Lilo and Stitch is an extremely good children's movie. I've been working at a daycare for over five years now, and out of all the children's movies I've shown to an auidence of twenty or so school-age kids (i.e. between the ages of 5 and 12), the only movie that's held their attention as well as Lilo and Stitch is The Emperor's New Groove, and the only one that's held it better is An American Tail. Of those three, Lilo and Stitch has won the vote of "what movie we will watch" the most. It not only entertains kids, but emotionally captivates them from start to finish, because it very thoroughly understands how to engage children on their level. It's a smart, tightly written children's movie.

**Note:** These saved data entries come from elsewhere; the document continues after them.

/-! ## §2 The sharp read-out in closed form -/

/-- **THE SHARP LOCAL ACTION READ-OUT, CLOSED FORM**: for unitary `V` whose plaquette variables on the window `W` are within `a`
of `1` and a skew direction `X` with `‖X(b)‖ ≤ α` everywhere,
`|A_W(V e^X) − A_W(V)| ≤ a·Σ_{p∈W}‖(d_V X)(p)‖ + Σ_{p∈W}‖(d_V X)(p)‖² + (7a/2 + 14α + 228α²(e^α)²)·Σ_{p∈W} bondSq X p` —
E-READOUT♯ (`abs_fineAction_vary_sub_le_sharp`) with `bondL1² ≤ 4·bondSq`, `‖(d_V X)(p)‖ ≤ bondL1 ≤ 4α` and §1. [folklore] -/
theorem abs_fineAction_vary_sub_le_closed {V : Site d → Fin d → (Matrix n n ℂ)ˣ} (hV : IsUnitaryCfg V)
    {X : Site d → Fin d → Matrix n n ℂ} (hX : IsSkewDir X) {α : ℝ} (hα : 0 ≤ α) (hXα : ∀ x κ, ‖X x κ‖ ≤ α)
    (W : Finset (T4AveragingDeficitWall.Plaq d)) {a : ℝ}
    (ha : ∀ p ∈ W, ‖((fhol V p : (Matrix n n ℂ)ˣ) : Matrix n n ℂ) - 1‖ ≤ a) :
    |fineAction (vary V X 1) W - fineAction V W|
      ≤ a * ∑ p ∈ W, ‖curl V X p‖ + ∑ p ∈ W, ‖curl V X p‖ ^ 2
        + (7 / 2 * a + 14 * α + 228 * α ^ 2 * Real.exp α ^ 2) * ∑ p ∈ W, bondSq X p := by
  have hsharp := abs_fineAction_vary_sub_le_sharp hV hX hXα W ha
  have hE0 := exp_sub_one_nonneg hα
  have hC := expCoeff_le hα
  -- per plaquette
  have hpt : ∀ p ∈ W, ‖curl V X p‖ ^ 2 + 36 * (Real.exp α - 1) ^ 2 * bondL1 X p ^ 2
        + 7 / 2 * (a + ‖curl V X p‖ + 24 * α * (Real.exp α - 1)) * bondSq X p
      ≤ ‖curl V X p‖ ^ 2 + (7 / 2 * a + 14 * α + 228 * α ^ 2 * Real.exp α ^ 2) * bondSq X p := by
    intro p _
    have hB0 : 0 ≤ bondSq X p := by unfold NE3HessBounds.bondSq NE3HessBounds.bondSqAt; positivity
    have hL1sq : bondL1 X p ^ 2 ≤ 4 * bondSq X p := bondL1At_sq_le X p.1 p.2.1.1 p.2.1.2
    -- `‖curl‖ ≤ bondL1 ≤ 4α`
    have hcurl : ‖curl V X p‖ ≤ 4 * α := by
      have h1 : ‖curl V X p‖ ≤ bondL1 X p := norm_curlAt_le hV X p.1 p.2.1.1 p.2.1.2
      have h2 : bondL1 X p ≤ 4 * α := by
        unfold NE3HessContinuity.bondL1 NE3HessContinuity.bondL1At
        linarith [hXα p.1 p.2.1.1, hXα (p.1 + e p.2.1.1) p.2.1.2, hXα (p.1 + e p.2.1.2) p.2.1.1, hXα p.1 p.2.1.2]
      exact h1.trans h2
    have t1 : 36 * (Real.exp α - 1) ^ 2 * bondL1 X p ^ 2 ≤ 144 * (Real.exp α - 1) ^ 2 * bondSq X p := by
      have := mul_le_mul_of_nonneg_left hL1sq (by positivity : (0 : ℝ) ≤ 36 * (Real.exp α - 1) ^ 2)
      linarith
    have t2 : 7 / 2 * (a + ‖curl V X p‖ + 24 * α * (Real.exp α - 1)) * bondSq X p
        ≤ 7 / 2 * (a + 4 * α + 24 * α * (Real.exp α - 1)) * bondSq X p := by
      refine mul_le_mul_of_nonneg_right ?_ hB0
      linarith
    have t3 : (144 * (Real.exp α - 1) ^ 2 + 84 * α * (Real.exp α - 1)) * bondSq X p
        ≤ 228 * α ^ 2 * Real.exp α ^ 2 * bondSq X p := mul_le_mul_of_nonneg_right hC hB0
    nlinarith
  have hsum := Finset.sum_le_sum hpt
  have hsplit : ∑ p ∈ W, (‖curl V X p‖ ^ 2 + (7 / 2 * a + 14 * α + 228 * α ^ 2 * Real.exp α ^ 2) * bondSq X p)
      = ∑ p ∈ W, ‖curl V X p‖ ^ 2 + (7 / 2 * a + 14 * α + 228 * α ^ 2 * Real.exp α ^ 2) * ∑ p ∈ W, bondSq X p := by
    rw [Finset.sum_add_distrib, Finset.mul_sum]
  linarith

/-! ## §3 The two-level window read-out with the sharp bracket, T-E orientation -/

/-- **THE TWO-LEVEL LOCAL ACTION READ-OUT WITH THE SHARP BRACKET**: for `L ≥ 1`, `U_B` unitary in `SmallField U_B a_B` with
`512(d+1)(d+4)L²a_B ≤ 1`, `W = rescale L (bavg L U_B)` unitary with plaquettes within `a_W` of `1` on `Y × planes`, a skew
direction `Z` with `‖Z(b)‖ ≤ α` (`α ≥ 0`) and a site gauge `u` with `gaugeAct u U_A = vary W Z 1`:
`|L^{d−4}·A_Y(U_A) − A_{B(Y)}(U_B)| ≤ wallConstLoc·(a_B·‖∇F‖_{ℓ¹} + ‖∇F‖²_{ℓ²} + a_B³·#Y)(U_B on N_{2L}(B(Y)))
  + L^{d−4}·(a_W·Σ_{Y×pl}‖d_W Z‖ + Σ_{Y×pl}‖d_W Z‖² + (7a_W/2 + 14α + 228α²(e^α)²)·Σ_{Y×pl} bondSq Z)`. [folklore] -/
theorem abs_windowAction_sub_le_sharp' (L : ℕ) (hL : 1 ≤ L) {UB UA : Site d → Fin d → (Matrix n n ℂ)ˣ}
    (hUB : IsUnitaryCfg UB) (hW : IsUnitaryCfg (rescale L (bavg L UB))) {aB aW : ℝ} (haB : 0 ≤ aB)
    (hsmall : 512 * (d + 1) * (d + 4) * (L : ℝ) ^ 2 * aB ≤ 1) (hUBa : SmallField UB aB)
    {Z : Site d → Fin d → Matrix n n ℂ} (hZ : IsSkewDir Z) {α : ℝ} (hα : 0 ≤ α) (hZα : ∀ x κ, ‖Z x κ‖ ≤ α)
    {u : Site d → (Matrix n n ℂ)ˣ} (hrep : gaugeAct u UA = vary (rescale L (bavg L UB)) Z 1) (Y : Finset (Site d))
    (haWp : ∀ p ∈ Y ×ˢ (Finset.univ : Finset (T4AveragingDeficitWall.Plane d)),
      ‖((fhol (rescale L (bavg L UB)) p : (Matrix n n ℂ)ˣ) : Matrix n n ℂ) - 1‖ ≤ aW) :
    |(L : ℝ) ^ ((d : ℤ) - 4) * fineAction UA (Y ×ˢ Finset.univ) - fineAction UB (blockSites L Y ×ˢ Finset.univ)|
      ≤ wallConstLoc d L * (aB * gradFluxL1 UB (nbhd (2 * L) (blockSites L Y))
            + gradFluxSq UB (nbhd (2 * L) (blockSites L Y)) + aB ^ 3 * Y.card)
        + (L : ℝ) ^ ((d : ℤ) - 4) * (aW * ∑ p ∈ Y ×ˢ Finset.univ, ‖curl (rescale L (bavg L UB)) Z p‖
            + ∑ p ∈ Y ×ˢ Finset.univ, ‖curl (rescale L (bavg L UB)) Z p‖ ^ 2
            + (7 / 2 * aW + 14 * α + 228 * α ^ 2 * Real.exp α ^ 2) * ∑ p ∈ Y ×ˢ Finset.univ, bondSq Z p) := by
  rw [windowAction_sub_eq' L hrep Y]
  have hD := abs_deficit_blockWindow_le L hL hUB haB hsmall hUBa Y
  have hA := abs_fineAction_vary_sub_le_closed hW hZ hα hZα (Y ×ˢ Finset.univ) haWp
  have hw : 0 ≤ (L : ℝ) ^ ((d : ℤ) - 4) := zpow_nonneg (Nat.cast_nonneg L) _
  have hA' : |(L : ℝ) ^ ((d : ℤ) - 4)
      * (fineAction (vary (rescale L (bavg L UB)) Z 1) (Y ×ˢ Finset.univ)
          - fineAction (rescale L (bavg L UB)) (Y ×ˢ Finset.univ))|
      ≤ (L : ℝ) ^ ((d : ℤ) - 4) * (aW * ∑ p ∈ Y ×ˢ Finset.univ, ‖curl (rescale L (bavg L UB)) Z p‖
            + ∑ p ∈ Y ×ˢ Finset.univ, ‖curl (rescale L (bavg L UB)) Z p‖ ^ 2
            + (7 / 2 * aW + 14 * α + 228 * α ^ 2 * Real.exp α ^ 2) * ∑ p ∈ Y ×ˢ Finset.univ, bondSq Z p) := by
    rw [abs_mul, abs_of_nonneg hw]
    exact mul_le_mul_of_nonneg_left hA hw
  exact (abs_add_le _ _).trans (add_le_add hD hA')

The feat of story-telling genius it pulls of lies in its ability to reach both where children's imaginations want to go and where their lived real-world experiences lie - most children's movies focus on one or the other, but Lilo and Stitch dives deep into both. On the imagination side, there's Stitch's whole plotline of being a little alien monster being chased by other weirdo aliens onto earth because they want to stop him from running amok and causing havoc (which, of course, happens anyway in fun cartoony comedy/action spectacle). On the real-world side, you have Lilo's plotline of being a troubled little girl who has an abundance of very real problems that, like an actual child, she struggles to comprehend and deal with, as well as the many adults in her life that care about her to some degree but all struggle to fully understand her. Kids want to be Stitch and run amok and cause cartoony havoc. Kids, even the least-troubled kids, relate to Lilo, because all of them have been in a similar situation as her at least once in their lives.
Balancing these two very different stories, with very different tones and scopes to their respective conflicts, is a hard writing task, but Lilo and Stitch manages to do it in a way that seems effortless with one very powerful trick. The two plots are direct mirrors to each other, complete with the characters involved in each having foils in the respective plot. To break it down:
Stitch, the wild and destructive alien gremlin who everyone has labeled as a crime against existence, is Lilo, the troubled young girl who's viewed as a "problem child" by all the adults in her life. In both plotlines, Stitch and Lilo are facing the threat of being "taken away" from the life they know because they act out, and in both plotlines, we see that this is an unfathomably cruel thing to do to them and will not actually solve the problems they have.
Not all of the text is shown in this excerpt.